((

/-! ## G4. The bounded core engine and CPM for all minors of size `≤ 5` -/

/-- **Bounded core engine** (`chow_hit_of_core` with the size threaded): if every injective, LOCKED,
UNPEELABLE layout with `h + 1 ≤ r ≤ R` is hit, then every injective layout of size `r ≤ R` is hit, at
every height (the peel keeps the size, a split lowers it). -/
theorem chow_hit_of_core_le (R : ℕ)
    (core : ∀ (h r : ℕ) (u w : Fin r → Finset (Fin h)), r ≤ R → Function.Injective u →
      Function.Injective w →
      (∀ (a c : Fin h) (β γ : Bool),
        (Finset.univ.filter fun i => (a ∈ u i ↔ β = true)).card ≠
          (Finset.univ.filter fun j => (c ∈ w j ↔ γ = true)).card) →
      (∀ a c : Fin h, ¬ (Function.Injective (fun i => (u i).erase a) ∧
        Function.Injective (fun j => (w j).erase c))) →
      h + 1 ≤ r →
      ∃ ℓ : Fin (h + h) → MvPolynomial (Fin (h + h)) ℂ, (∀ q, (ℓ q).totalDegree ≤ 1) ∧
        (Matrix.of fun i j : Fin r => coeff
          (∑ b ∈ u i, Finsupp.single (Fin.castAdd h b) 1 + ∑ d ∈ w j, Finsupp.single (Fin.natAdd h d) 1)
          (∏ q, ℓ q)).det ≠ 0)
    (h r : ℕ) (hr : r ≤ R) (u w : Fin r → Finset (Fin h)) (hu : Function.Injective u)
    (hw : Function.Injective w) :
    ∃ ℓ : Fin (h + h) → MvPolynomial (Fin (h + h)) ℂ, (∀ q, (ℓ q).totalDegree ≤ 1) ∧
      (Matrix.of fun i j : Fin r => coeff
        (∑ b ∈ u i, Finsupp.single (Fin.castAdd h b) 1 + ∑ d ∈ w j, Finsupp.single (Fin.natAdd h d) 1)
        (∏ q, ℓ q)).det ≠ 0 := by
  classical
  induction h generalizing r with
  | zero => exact chow_hit_height_zero r u w hu
  | succ h ih =>
    by_cases hpeel : ∃ a c : Fin (h + 1), Function.Injective (fun i => (u i).erase a) ∧
        Function.Injective (fun j => (w j).erase c)
    · obtain ⟨a, c, hua, hwc⟩ := hpeel
      exact chow_peel a c u w (ih _ hr _ _ (preimage_succAbove_injective_of_erase a u hua)
        (preimage_succAbove_injective_of_erase c w hwc))
    push Not at hpeel
    have hpeel' : ∀ a c : Fin (h + 1), ¬ (Function.Injective (fun i => (u i).erase a) ∧
        Function.Injective (fun j => (w j).erase c)) := fun a c hac => hpeel a c hac.1 hac.2
    have hsize : h + 1 + 1 ≤ r := by
      by_cases hrow : ∀ a : Fin (h + 1), ¬ Function.Injective (fun i => (u i).erase a)
      · exact succ_le_of_unpeelable u (Nat.succ_pos h)
          (fun a => exists_erase_eq_of_not_injective u hu a (hrow a))
      · push Not at hrow
        obtain ⟨a, ha⟩ := hrow
        exact succ_le_of_unpeelable w (Nat.succ_pos h)
          (fun c => exists_erase_eq_of_not_injective w hw c (hpeel a c ha))
    by_cases hlk : ∀ (a c : Fin (h + 1)) (β γ : Bool),
        (Finset.univ.filter fun i => (a ∈ u i ↔ β = true)).card ≠
          (Finset.univ.filter fun j => (c ∈ w j ↔ γ = true)).card
    · exact core (h + 1) r u w hr hu hw hlk hpeel' hsize
    push Not at hlk
    obtain ⟨a, c, β, γ, hk⟩ := hlk
    rw [card_filter_iff_eq, card_filter_iff_eq] at hk
    have hua := card_filter_mem_add_card_filter_not_mem u a
    have hwc := card_filter_mem_add_card_filter_not_mem w c
    have key : (Finset.univ.filter fun i => a ∉ u i).card = (Finset.univ.filter fun j => c ∉ w j).card ∨
        (Finset.univ.filter fun i => a ∉ u i).card = (Finset.univ.filter fun j => c ∈ w j).card := by
      cases β <;> cases γ <;> simp only [Bool.false_eq_true, if_false, if_true] at hk <;> omega
    obtain ⟨k₀, hk₀⟩ : ∃ k₀, (Finset.univ.filter fun i => a ∉ u i).card = k₀ := ⟨_, rfl⟩
    rw [hk₀] at key hua
    obtain ⟨m, hkm⟩ : ∃ m, r = k₀ + m := ⟨r - k₀, by omega⟩
    subst hkm
    have hk₀R : k₀ ≤ R := by omega
    have hmR : m ≤ R := by omega
    obtain ⟨σ, hσ1, hσ2⟩ := exists_blockPerm (Finset.univ.filter fun i => a ∉ u i) hk₀
    have hu0 : ∀ i : Fin k₀, a ∉ u (σ (Fin.castAdd m i)) := fun i => by
      have := hσ1 i
      rw [Finset.mem_filter] at this
      exact this.2
    have hu1 : ∀ i : Fin m, a ∈ u (σ (Fin.natAdd k₀ i)) := fun i => by
      have := hσ2 i
      rw [Finset.mem_filter] at this
      by_contra hna
      exact this ⟨Finset.mem_univ _, hna⟩
    have hU0 := preimage_succAbove_injective_of_not_mem a (fun i => u (σ (Fin.castAdd m i)))
      (fun i j hij => Fin.castAdd_injective _ _ (σ.injective (hu hij))) hu0
    have hU1 := preimage_succAbove_injective_of_mem a (fun i => u (σ (Fin.natAdd k₀ i)))
      (fun i j hij => Fin.natAdd_injective _ _ (σ.injective (hu hij))) hu1
    rcases key with hkk | hkk
    · obtain ⟨τ, hτ1, hτ2⟩ := exists_blockPerm (Finset.univ.filter fun j => c ∉ w j) hkk.symm
      have hw0 : ∀ j : Fin k₀, c ∉ w (τ (Fin.castAdd m j)) := fun j => by
        have := hτ1 j
        rw [Finset.mem_filter] at this
        exact this.2
      have hw1 : ∀ j : Fin m, c ∈ w (τ (Fin.natAdd k₀ j)) := fun j => by
        have := hτ2 j
        rw [Finset.mem_filter] at this
        by_contra hnc
        exact this ⟨Finset.mem_univ _, hnc⟩
      have hW0 := preimage_succAbove_injective_of_not_mem c (fun j => w (τ (Fin.castAdd m j)))
        (fun i j hij => Fin.castAdd_injective _ _ (τ.injective (hw hij))) hw0
      have hW1 := preimage_succAbove_injective_of_mem c (fun j => w (τ (Fin.natAdd k₀ j)))
        (fun i j hij => Fin.natAdd_injective _ _ (τ.injective (hw hij))) hw1
      exact chow_hit_of_perm u w σ τ (chow_pairSplit a c (fun i => u (σ i)) (fun j => w (τ j))
        hu0 hu1 hw0 hw1 (ih k₀ hk₀R _ _ hU0 hW0) (ih m hmR _ _ hU1 hW1))
    · obtain ⟨τ, hτ1, hτ2⟩ := exists_blockPerm (Finset.univ.filter fun j => c ∈ w j) hkk.symm
      have hw0 : ∀ j : Fin k₀, c ∈ w (τ (Fin.castAdd m j)) := fun j => by
        have := hτ1 j
        rw [Finset.mem_filter] at this
        exact this.2
      have hw1 : ∀ j : Fin m, c ∉ w (τ (Fin.natAdd k₀ j)) := fun j => by
        have := hτ2 j
        rw [Finset.mem_filter] at this
        intro hc
        exact this ⟨Finset.mem_univ _, hc⟩
      have hW0 := preimage_succAbove_injective_of_mem c (fun j => w (τ (Fin.castAdd m j)))
        (fun i j hij => Fin.castAdd_injective _ _ (τ.injective (hw hij))) hw0
      have hW1 := preimage_succAbove_injective_of_not_mem c (fun j => w (τ (Fin.natAdd k₀ j)))
        (fun i j hij => Fin.natAdd_injective _ _ (τ.injective (hw hij))) hw1
      exact chow_hit_of_perm u w σ τ (chow_pairSplit_mixed a c (fun i => u (σ i)) (fun j => w (τ j))
        hu0 hu1 hw0 hw1 (ih k₀ hk₀R _ _ hU0 hW0) (ih m hmR _ _ hU1 hW1))

/-- **CPM for ALL partition minors of size `r ≤ 5`, at EVERY height `h`** (item 20172's conclusion on
every injective layout pair `u w : Fin r → Finset (Fin h)` with `r ≤ 5`): by the bounded core engine a
core layout has `h + 1 ≤ r ≤ 5`, so either `h ≤ 3` (`chowHits_of_height_le_three`) or
`(h, r) = (4, 5)` (`chow_hit_locked_four_five`). -/
theorem chowHits_of_size_le_five (h r : ℕ) (hr : r ≤ 5) (u w : Fin r → Finset (Fin h))
    (hu : Function.Injective u) (hw : Function.Injective w) :
    ∃ ℓ : Fin (h + h) → MvPolynomial (Fin (h + h)) ℂ, (∀ q, (ℓ q).totalDegree ≤ 1) ∧
      (Matrix.of fun i j : Fin r => coeff
        (∑ b ∈ u i, Finsupp.single (Fin.castAdd h b) 1 + ∑ d ∈ w j, Finsupp.single (Fin.natAdd h d) 1)
        (∏ q, ℓ q)).det ≠ 0 := by
  refine chow_hit_of_core_le 5 (fun h r u w hr hu hw hlk _ hsz => ?_) h r hr u w hu hw
  by_cases h3 : h ≤ 3
  · exact chowHits_of_height_le_three h r h3 u w hu hw
  · obtain rfl : h = 4 := by omega
    obtain rfl : r = 5 := by omega
    exact chow_hit_locked_four_five u w hu hw hlk


end

end Summit.ValiantsHypothesis.ValiantsHypothesis.Theorems.BarrierLever.ChowFactor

))

→ **Problem details**
Please go through the data and copy each line containing the word "minors".

→ **Answer to this problem**
/-! ## G4. The bounded core engine and CPM for all minors of size `≤ 5` -/
/-- **CPM for ALL partition minors of size `r ≤ 5`, at EVERY height `h`** (item 20172's conclusion on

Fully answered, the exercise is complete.